Customer retention or “ LOCK IN” is paramount as we move forward, The pressure on commodity product pricing from major and national fleets will continue, as will competitiveness for the customers share of wallet, At the fleet management level, vehicle uptime and customer satisfaction will continue to be a byproduct of initial product quality and ease of doing business respectively, At the shop level (IRF) local delivery replaces inventory, which persuades and satisfies the shop manager, delivery today is measurable in hours not days.

Creating a competitive “LOCK OUT” in the hopes of creating customer loyalty is an expensive proposition, (closest we can come today is captive IP product), particularly in commoditized wear items, however, save for “knock off” / “will fit” of competitive truck parts, and tires, The Heavy duty customer does not require much else from a parts perspective.

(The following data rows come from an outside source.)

import Summits.AtomisticToContinuum.HydrodynamicLimit.Theorems.ImplosionDichotomyDiluteSelfConsistencyBoundedFamilies

/-!
# The bounded-family principle on a finite horizon (uniform initial layer) — `DiluteSelfConsistency`, Case I (stmt-3091)

Support lemma for the crux `ImplosionDichotomy.DiluteSelfConsistency` (stmt-AtomisticToContinuum-3091), line `birth`
(rev c2), Case I (`stub_boundedIdealDiluteSmooth`). The horizon-restricted form of
`DiluteSelfConsistencyBoundedFamilies.pde_of_boundedGlobalFamily`: if for every small `σ` the pinned data
`(rhoLim (profileOf a₀) σ, u₀, θ₀)` launch SOME classical hard-sphere-Euler solution on the FIXED horizon `[0, t₀)` with
density `≤ B` (`t₀`, `B` independent of `σ`), then for every level `η > 0`, below an explicit threshold, EVERY classical
solution on any `[0, T)` with the pinned data has packing `< η` on the initial layer `[0, min T t₀)` — the reference solution
restricted to `[0, min T t₀)` is dilute, uniqueness in the whole typed class (`unique_of_dilute_eos`), `Bσ³ < η`.

This is the plug by which a σ-UNIFORM short-time a-priori theory for the hard-sphere family (the hard-sphere analogue,
uniform in `σ`, of `CompressibleEuler.exists_uniform_time_bounds_general`; layer 4 of the named fact
`hsEuler_continuousDependence`) would give "no implosion in a uniform initial layer" for all smooth profiles:
`diluteSelfConsistencyPDE_upto_of_boundedFamily` (registered sub-goal).

prover-line-stmt-AtomisticToContinuum-3091-c2-0 (line `birth`, rev c2).
-/

noncomputable section

namespace Summit.AtomisticToContinuum.HydrodynamicLimit.Theorems

open MeasureTheory Filter Set Topology
open Literature.MathematicalPhysics.KineticTheory Literature.Analysis.FluidPDE
open Literature.Analysis.FunctionSpaces

open PolynomialCompressionConstantProfiles (unique_of_dilute_eos)

/-- **THE BOUNDED-FAMILY PRINCIPLE ON A FINITE HORIZON.** Let `a₀` be continuous and positive and suppose that for every
`0 < σ < σ₁` the pinned data `(rhoLim (profileOf a₀) σ, u₀, θ₀)` launch a classical hard-sphere-Euler solution on the fixed
horizon `[0, t₀)` with density `≤ B`. Then for every `η > 0` there is `σ₀ > 0` such that for `0 < σ < σ₀` EVERY classical
solution on any `[0, T)` with the pinned data has packing `ρ_t(x)σ³ < η` for `t ∈ [0, min T t₀)` (both solutions restricted
to `[0, min T t₀)`; the reference is dilute there; uniqueness in the whole typed class; `Bσ³ < η`). [folklore] -/
theorem diluteSelfConsistencyPDE_upto_of_boundedFamily :
    ∀ (a₀ θ₀ : T3 → ℝ) (u₀ : T3 → V3) (ha : Continuous a₀) (ha0 : ∀ x, 0 < a₀ x) (σ₁ t₀ B : ℝ), 0 < σ₁ →
      (∀ σ : ℝ, 0 < σ → σ < σ₁ → ∃ (ρ₁ θ₁ : ℝ → T3 → ℝ) (u₁ : ℝ → T3 → V3),
        IsHardSphereEulerSolution σ t₀ ρ₁ u₁ θ₁ ∧ ρ₁ 0 = rhoLim (profileOf a₀ ha ha0) σ ∧ u₁ 0 = u₀ ∧ θ₁ 0 = θ₀ ∧
          ∀ t ∈ Ico 0 t₀, ∀ x, ρ₁ t x ≤ B) →
      ∀ η : ℝ, 0 < η → ∃ σ₀ : ℝ, 0 < σ₀ ∧ ∀ σ : ℝ, 0 < σ → σ < σ₀ →
        ∀ (T : ℝ) (ρ θ : ℝ → T3 → ℝ) (u : ℝ → T3 → V3), IsHardSphereEulerSolution σ T ρ u θ →
          ρ 0 = rhoLim (profileOf a₀ ha ha0) σ → u 0 = u₀ → θ 0 = θ₀ →
            ∀ t ∈ Ico 0 (min T t₀), ∀ x, ρ t x * σ ^ 3 < η := by
  intro a₀ θ₀ u₀ ha ha0 σ₁ t₀ B hσ₁ hfam η hη
  obtain ⟨η₁, hη₁, U⟩ := unique_of_dilute_eos
  set B' : ℝ := max B 1 with hB'
  have hB'1 : 1 ≤ B' := le_max_right _ _
  have hB'0 : 0 < B' := one_pos.trans_le hB'1
  have hBB' : B ≤ B' := le_max_left _ _
  refine ⟨min σ₁ (min 1 (min (η / (2 * B')) (η₁ / (2 * B')))),
    lt_min hσ₁ (lt_min one_pos (lt_min (by positivity) (by positivity))), ?_⟩
  intro σ hσ hσlt T ρ θ u hE h1 h2 h3 t ht x
  have hσ₁' : σ < σ₁ := lt_of_lt_of_le hσlt (min_le_left _ _)
  have hσ1 : σ < 1 := lt_of_lt_of_le hσlt ((min_le_right _ _).trans (min_le_left _ _))
  have hση : σ < η / (2 * B') :=
    lt_of_lt_of_le hσlt ((min_le_right _ _).trans ((min_le_right _ _).trans (min_le_left _ _)))
  have hση₁ : σ < η₁ / (2 * B') :=
    lt_of_lt_of_le hσlt ((min_le_right _ _).trans ((min_le_right _ _).trans (min_le_right _ _)))
  have hσ3 : σ ^ 3 ≤ σ := pow_le_of_le_one hσ.le hσ1.le three_ne_zero
  have hσ30 : 0 ≤ σ ^ 3 := pow_nonneg hσ.le 3
  rw [lt_div_iff₀ (by positivity)] at hση hση₁
  have hBσ : B' * σ ^ 3 ≤ B' * σ := mul_le_mul_of_nonneg_left hσ3 hB'0.le
  -- both solutions restricted to the common horizon `S = min T t₀`
  obtain ⟨ρ₁, θ₁, u₁, hE₁, h1₁, h2₁, h3₁, hB⟩ := hfam σ hσ hσ₁'
  set S : ℝ := min T t₀ with hS
  have hES : IsHardSphereEulerSolution σ S ρ u θ := isHardSphereEulerSolution_restrict hE (min_le_left _ _)
  have hE₁S : IsHardSphereEulerSolution σ S ρ₁ u₁ θ₁ := isHardSphereEulerSolution_restrict hE₁ (min_le_right _ _)
  have hpk : ∀ s ∈ Ico 0 S, ∀ y, ρ₁ s y * σ ^ 3 ≤ η₁ / 2 := by
    intro s hs y
    have h := (hB s ⟨hs.1, hs.2.trans_le (min_le_right _ _)⟩ y).trans hBB'
    have : ρ₁ s y * σ ^ 3 ≤ B' * σ ^ 3 := mul_le_mul_of_nonneg_right h hσ30
    linarith
  obtain ⟨hρt, -, -⟩ := U σ hσ S S ρ₁ θ₁ u₁ ρ θ u hE₁S hES hpk (h1₁.trans h1.symm) (h2₁.trans h2.symm)
    (h3₁.trans h3.symm) t (by rwa [min_self])
  have hx : ρ t x ≤ B' :=
    (le_of_eq (congrFun hρt x)).trans ((hB t ⟨ht.1, ht.2.trans_le (min_le_right _ _)⟩ x).trans hBB')
  have : ρ t x * σ ^ 3 ≤ B' * σ ^ 3 := mul_le_mul_of_nonneg_right hx hσ30
  linarith

end Summit.AtomisticToContinuum.HydrodynamicLimit.Theorems

end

Solving the right part, right place, right time, keeps us in the game, going beyond that to competitor “LOCK OUT” requires much more some example are;

  1. Fleet operations cost reduction
  2. Fuel consumption cost reduction engineering recommendations
  3. Inventory reduction at fleet shops
  4. Shop management and efficiency
  5. Problem solving
  6. Shop tools
  7. Re-engineering services

While the system network is certainly a “blank sheet of paper” The physical channel requirements and paradigm shift needed to be successful, are certainly a lot to overcome, however the rewards are great, leveraging technology and the entire channel will allow us to treat customers in an individualized way, we can offer a value proposition which will be hard to replicate, allowing us to establish an enduring relationship based on collaboration and joint benefits.

In 1987 Fleet X essentially defragmented our Dealer pricing to major and national fleets, effectively harnessing the local support infrastructure by focusing it towards a common customer, Undisclosed redefined ways of doing business by building new capabilities via Fleet X, we were able to set new standards of customer satisfaction essentially challenging the industry status quo, today we have the opportunity to address the whole channel as the relevant scope, harnessing the channel as a whole, which means that the customer is at the center of strategy with the primary objective being to keep the truck on the road, regardless of who repairs it or what brand it is.

Our goal is to create a virtuous circle, where in our network can effectively be used

  • Look up, source, and purchase parts
  • Schedule delivery of parts
  • Schedule installation of parts

By applying the technology available and the experience gained from years of creating a market niche such as Fleet X, we need to redefine, reset and recast the rules of competition within our industry becoming the rule maker once again, To that end, we cannot continue to prolong the past, but should put our energies and resources in creating the future.

For publishing purposes, Our clients name has been withheld. And is known throughout the document as Undisclosed.